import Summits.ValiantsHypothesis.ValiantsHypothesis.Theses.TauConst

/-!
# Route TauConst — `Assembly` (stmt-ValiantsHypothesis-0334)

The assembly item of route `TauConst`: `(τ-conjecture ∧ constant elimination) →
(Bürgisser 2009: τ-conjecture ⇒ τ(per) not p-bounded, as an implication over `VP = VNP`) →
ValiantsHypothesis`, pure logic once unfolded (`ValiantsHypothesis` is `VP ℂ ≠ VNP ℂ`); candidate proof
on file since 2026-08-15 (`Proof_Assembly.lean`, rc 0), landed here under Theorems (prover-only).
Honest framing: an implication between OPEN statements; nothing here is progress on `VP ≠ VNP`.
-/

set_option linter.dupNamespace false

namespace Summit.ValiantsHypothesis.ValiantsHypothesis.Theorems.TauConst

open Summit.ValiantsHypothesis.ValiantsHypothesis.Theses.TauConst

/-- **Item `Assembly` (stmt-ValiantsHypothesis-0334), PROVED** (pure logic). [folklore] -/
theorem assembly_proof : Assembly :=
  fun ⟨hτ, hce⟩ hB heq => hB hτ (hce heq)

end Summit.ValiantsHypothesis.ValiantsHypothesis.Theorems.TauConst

--

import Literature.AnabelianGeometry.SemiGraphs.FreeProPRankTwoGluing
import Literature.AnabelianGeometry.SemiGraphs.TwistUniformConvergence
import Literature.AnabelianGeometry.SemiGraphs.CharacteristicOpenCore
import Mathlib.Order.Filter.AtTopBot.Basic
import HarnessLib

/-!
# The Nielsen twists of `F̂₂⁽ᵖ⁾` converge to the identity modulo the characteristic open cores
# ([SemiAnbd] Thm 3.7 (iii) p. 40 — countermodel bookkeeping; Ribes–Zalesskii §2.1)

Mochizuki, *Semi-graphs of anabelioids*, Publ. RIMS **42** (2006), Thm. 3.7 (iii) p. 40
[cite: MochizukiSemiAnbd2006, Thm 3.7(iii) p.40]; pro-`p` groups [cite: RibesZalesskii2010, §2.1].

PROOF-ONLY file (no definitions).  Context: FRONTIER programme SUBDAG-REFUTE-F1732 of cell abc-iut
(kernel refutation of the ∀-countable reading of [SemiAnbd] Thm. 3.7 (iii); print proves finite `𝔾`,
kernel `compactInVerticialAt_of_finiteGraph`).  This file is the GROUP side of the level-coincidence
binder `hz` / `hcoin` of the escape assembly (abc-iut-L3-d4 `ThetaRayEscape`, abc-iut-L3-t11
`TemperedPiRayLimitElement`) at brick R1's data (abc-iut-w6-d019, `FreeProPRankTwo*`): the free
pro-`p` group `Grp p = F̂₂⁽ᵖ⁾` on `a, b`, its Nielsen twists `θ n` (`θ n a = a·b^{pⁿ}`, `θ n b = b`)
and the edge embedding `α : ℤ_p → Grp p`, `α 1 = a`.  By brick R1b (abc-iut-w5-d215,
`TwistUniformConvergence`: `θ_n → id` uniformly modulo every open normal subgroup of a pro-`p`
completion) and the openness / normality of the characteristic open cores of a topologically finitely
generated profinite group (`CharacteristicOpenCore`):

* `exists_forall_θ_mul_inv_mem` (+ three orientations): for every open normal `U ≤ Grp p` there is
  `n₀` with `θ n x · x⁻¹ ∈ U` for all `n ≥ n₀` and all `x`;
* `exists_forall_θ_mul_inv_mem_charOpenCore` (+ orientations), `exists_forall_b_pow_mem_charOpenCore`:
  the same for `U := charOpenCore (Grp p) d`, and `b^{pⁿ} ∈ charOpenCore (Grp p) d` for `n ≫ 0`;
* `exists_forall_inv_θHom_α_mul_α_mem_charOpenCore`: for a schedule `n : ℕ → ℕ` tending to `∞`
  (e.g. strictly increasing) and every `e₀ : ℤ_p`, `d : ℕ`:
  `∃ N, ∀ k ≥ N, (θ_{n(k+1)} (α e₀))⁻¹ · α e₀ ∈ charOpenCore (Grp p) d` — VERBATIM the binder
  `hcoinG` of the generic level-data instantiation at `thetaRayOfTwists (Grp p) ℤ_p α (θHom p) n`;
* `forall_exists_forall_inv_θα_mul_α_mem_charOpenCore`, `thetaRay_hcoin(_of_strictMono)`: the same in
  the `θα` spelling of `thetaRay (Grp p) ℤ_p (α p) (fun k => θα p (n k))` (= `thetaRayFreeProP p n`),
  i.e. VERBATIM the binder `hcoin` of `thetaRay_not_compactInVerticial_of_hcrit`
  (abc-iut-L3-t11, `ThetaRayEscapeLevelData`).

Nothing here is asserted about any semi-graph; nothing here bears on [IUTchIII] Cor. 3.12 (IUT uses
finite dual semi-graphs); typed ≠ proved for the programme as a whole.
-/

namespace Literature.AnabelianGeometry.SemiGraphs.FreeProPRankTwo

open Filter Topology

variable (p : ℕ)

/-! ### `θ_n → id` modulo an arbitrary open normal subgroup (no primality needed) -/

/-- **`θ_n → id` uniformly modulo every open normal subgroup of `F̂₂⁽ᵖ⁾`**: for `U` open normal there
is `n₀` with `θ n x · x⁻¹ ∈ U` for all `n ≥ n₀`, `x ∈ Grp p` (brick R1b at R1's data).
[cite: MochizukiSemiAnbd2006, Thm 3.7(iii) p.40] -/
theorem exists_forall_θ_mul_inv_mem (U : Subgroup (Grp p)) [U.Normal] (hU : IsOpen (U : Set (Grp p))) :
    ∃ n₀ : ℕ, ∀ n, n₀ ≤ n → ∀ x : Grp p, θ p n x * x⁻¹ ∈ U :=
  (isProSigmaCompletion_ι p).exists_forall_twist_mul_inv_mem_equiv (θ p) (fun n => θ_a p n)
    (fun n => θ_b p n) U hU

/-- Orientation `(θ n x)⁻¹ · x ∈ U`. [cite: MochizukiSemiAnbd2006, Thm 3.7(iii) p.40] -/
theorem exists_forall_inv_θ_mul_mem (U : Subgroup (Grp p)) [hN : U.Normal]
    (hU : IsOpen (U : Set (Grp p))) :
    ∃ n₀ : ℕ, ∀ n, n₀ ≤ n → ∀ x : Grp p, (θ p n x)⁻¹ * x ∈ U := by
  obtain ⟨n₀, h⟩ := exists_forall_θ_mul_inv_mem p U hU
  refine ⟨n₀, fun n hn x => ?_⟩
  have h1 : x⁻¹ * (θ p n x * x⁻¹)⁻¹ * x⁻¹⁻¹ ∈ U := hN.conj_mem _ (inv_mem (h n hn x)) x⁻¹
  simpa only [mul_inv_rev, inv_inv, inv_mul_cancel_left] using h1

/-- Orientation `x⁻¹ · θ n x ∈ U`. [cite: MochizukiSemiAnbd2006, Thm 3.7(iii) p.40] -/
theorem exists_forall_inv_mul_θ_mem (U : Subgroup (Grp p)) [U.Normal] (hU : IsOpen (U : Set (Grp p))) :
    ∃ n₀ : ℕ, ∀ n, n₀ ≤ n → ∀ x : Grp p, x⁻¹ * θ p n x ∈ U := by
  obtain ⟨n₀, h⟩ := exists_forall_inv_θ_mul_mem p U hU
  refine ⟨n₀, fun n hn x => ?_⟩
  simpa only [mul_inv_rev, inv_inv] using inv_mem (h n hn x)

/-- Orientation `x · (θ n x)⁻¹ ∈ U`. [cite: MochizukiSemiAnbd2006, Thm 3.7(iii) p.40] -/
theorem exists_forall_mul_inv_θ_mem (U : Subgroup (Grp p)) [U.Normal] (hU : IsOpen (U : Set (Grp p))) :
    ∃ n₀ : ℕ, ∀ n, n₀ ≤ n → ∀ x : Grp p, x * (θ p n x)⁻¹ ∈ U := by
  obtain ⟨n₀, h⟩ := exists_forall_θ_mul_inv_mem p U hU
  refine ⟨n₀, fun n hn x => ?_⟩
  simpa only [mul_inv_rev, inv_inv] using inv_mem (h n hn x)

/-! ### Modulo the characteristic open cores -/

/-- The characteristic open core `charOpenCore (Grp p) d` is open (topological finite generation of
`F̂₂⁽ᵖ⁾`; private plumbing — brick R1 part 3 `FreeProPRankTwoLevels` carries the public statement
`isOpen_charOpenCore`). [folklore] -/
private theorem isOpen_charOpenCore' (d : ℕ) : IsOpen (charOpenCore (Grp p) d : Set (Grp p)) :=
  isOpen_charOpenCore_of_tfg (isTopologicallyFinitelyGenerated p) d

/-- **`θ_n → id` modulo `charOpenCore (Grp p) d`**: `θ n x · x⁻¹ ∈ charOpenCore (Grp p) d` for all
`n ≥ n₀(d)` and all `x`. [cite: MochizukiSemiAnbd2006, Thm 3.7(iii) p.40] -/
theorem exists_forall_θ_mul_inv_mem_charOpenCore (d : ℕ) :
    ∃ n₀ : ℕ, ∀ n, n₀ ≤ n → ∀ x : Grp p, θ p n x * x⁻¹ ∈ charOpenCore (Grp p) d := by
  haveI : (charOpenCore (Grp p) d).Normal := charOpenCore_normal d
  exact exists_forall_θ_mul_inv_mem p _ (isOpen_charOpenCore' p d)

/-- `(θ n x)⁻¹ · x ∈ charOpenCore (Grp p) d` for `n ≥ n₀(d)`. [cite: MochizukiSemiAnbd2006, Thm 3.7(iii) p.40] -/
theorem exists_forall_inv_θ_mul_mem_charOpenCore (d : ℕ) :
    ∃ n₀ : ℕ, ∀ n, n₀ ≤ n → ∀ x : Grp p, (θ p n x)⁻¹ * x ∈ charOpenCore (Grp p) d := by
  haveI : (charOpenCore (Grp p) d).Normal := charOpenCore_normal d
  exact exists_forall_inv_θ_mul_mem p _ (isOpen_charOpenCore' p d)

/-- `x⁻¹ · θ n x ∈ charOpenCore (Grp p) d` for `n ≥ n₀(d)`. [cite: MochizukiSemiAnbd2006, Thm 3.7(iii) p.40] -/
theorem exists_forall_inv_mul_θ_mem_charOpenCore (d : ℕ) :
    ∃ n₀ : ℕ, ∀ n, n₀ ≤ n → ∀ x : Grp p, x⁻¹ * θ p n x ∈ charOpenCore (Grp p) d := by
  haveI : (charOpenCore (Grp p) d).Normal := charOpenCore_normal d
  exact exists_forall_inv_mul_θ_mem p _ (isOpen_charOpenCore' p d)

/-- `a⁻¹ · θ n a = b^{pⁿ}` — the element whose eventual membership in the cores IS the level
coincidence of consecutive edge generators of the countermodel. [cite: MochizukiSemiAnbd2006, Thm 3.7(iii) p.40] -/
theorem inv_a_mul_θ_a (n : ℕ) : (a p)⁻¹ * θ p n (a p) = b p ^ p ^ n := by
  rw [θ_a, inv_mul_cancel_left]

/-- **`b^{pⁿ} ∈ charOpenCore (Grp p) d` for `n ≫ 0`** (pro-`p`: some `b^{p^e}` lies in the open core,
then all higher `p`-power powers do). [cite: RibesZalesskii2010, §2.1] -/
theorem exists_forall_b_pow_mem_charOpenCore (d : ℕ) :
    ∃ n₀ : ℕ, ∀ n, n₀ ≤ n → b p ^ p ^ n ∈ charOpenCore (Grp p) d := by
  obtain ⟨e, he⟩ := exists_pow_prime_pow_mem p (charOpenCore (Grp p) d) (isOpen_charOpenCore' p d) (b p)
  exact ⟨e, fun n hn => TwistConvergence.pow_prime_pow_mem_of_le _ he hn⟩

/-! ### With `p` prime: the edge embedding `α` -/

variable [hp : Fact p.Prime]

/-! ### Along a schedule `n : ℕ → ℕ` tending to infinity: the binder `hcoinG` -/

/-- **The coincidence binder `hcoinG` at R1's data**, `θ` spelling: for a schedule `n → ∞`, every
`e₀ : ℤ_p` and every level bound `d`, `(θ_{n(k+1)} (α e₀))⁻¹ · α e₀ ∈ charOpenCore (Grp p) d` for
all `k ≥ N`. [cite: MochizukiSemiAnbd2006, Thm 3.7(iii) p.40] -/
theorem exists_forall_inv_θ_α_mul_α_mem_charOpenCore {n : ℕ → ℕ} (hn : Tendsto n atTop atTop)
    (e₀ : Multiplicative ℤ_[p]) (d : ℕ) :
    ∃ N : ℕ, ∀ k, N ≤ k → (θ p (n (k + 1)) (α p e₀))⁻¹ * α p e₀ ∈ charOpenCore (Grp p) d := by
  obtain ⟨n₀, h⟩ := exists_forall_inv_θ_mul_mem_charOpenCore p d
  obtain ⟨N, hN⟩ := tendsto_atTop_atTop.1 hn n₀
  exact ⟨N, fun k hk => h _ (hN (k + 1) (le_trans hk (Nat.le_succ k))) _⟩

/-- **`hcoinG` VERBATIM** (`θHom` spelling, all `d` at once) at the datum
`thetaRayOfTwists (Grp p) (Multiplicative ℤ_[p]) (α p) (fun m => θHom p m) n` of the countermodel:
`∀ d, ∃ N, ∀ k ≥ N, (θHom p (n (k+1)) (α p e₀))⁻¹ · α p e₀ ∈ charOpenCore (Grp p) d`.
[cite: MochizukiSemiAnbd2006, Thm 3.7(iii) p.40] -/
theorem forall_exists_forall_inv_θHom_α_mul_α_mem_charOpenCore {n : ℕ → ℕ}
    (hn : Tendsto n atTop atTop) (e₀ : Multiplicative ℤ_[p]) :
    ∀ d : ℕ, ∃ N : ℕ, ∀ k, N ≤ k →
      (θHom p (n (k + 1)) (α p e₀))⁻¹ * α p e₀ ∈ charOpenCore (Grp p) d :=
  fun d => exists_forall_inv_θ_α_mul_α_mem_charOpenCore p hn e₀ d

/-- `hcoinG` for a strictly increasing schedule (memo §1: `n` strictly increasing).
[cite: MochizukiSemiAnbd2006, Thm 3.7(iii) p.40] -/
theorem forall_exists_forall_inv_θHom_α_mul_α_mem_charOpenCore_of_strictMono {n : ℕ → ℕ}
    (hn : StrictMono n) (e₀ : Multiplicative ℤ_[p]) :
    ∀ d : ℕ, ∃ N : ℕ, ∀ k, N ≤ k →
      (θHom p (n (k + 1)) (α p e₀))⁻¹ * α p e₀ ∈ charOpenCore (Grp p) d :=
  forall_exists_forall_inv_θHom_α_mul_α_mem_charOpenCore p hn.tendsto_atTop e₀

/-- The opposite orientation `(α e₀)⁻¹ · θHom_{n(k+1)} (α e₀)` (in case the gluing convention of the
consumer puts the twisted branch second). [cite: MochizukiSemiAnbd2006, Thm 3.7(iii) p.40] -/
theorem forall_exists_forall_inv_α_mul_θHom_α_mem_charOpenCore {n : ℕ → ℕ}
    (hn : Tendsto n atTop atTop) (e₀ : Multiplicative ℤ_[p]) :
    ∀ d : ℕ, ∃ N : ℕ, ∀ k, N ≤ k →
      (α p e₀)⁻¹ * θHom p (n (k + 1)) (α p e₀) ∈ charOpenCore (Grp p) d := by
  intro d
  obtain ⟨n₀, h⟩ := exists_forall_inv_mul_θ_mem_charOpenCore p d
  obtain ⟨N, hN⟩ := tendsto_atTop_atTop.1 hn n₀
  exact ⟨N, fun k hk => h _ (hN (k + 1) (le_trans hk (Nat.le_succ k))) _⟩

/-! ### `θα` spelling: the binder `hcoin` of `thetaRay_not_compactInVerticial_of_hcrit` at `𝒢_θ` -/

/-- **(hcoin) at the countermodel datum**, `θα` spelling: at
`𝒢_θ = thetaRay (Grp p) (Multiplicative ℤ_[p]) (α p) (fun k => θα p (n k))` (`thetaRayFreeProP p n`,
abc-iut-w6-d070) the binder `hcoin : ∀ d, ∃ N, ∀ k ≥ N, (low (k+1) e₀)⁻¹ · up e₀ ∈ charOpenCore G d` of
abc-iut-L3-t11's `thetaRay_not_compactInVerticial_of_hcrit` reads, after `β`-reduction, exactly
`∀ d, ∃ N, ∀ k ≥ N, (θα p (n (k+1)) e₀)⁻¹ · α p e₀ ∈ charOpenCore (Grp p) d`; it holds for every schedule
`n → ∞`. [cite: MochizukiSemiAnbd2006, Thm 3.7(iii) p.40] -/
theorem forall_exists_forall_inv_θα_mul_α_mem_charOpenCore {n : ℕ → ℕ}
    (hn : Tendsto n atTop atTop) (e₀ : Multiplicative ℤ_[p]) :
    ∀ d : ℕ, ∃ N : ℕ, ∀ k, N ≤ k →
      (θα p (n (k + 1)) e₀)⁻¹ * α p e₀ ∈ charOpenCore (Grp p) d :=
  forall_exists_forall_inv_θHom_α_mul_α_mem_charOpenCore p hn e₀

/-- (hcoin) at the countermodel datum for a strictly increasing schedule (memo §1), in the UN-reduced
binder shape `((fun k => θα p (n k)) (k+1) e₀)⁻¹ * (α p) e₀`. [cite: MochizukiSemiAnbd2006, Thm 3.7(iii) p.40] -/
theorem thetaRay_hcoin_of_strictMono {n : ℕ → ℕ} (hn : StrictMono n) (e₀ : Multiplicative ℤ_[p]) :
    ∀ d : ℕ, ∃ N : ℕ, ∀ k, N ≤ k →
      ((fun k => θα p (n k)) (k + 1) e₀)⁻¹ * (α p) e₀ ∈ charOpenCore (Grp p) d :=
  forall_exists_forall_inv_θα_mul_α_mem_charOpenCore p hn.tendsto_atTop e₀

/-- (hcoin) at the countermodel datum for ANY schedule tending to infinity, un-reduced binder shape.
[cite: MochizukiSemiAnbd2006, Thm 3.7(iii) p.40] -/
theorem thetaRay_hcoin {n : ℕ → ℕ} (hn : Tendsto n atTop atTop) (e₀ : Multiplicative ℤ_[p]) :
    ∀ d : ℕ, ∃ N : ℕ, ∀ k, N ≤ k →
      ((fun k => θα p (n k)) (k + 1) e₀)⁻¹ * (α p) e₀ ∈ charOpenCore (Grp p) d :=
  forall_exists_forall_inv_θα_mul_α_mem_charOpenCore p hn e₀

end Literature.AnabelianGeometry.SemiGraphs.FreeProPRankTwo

--

#### Problem statement
Tell how many lines of the data above include the string "thetaRayOfTwists", with no other text in the answer.

#### Result below
2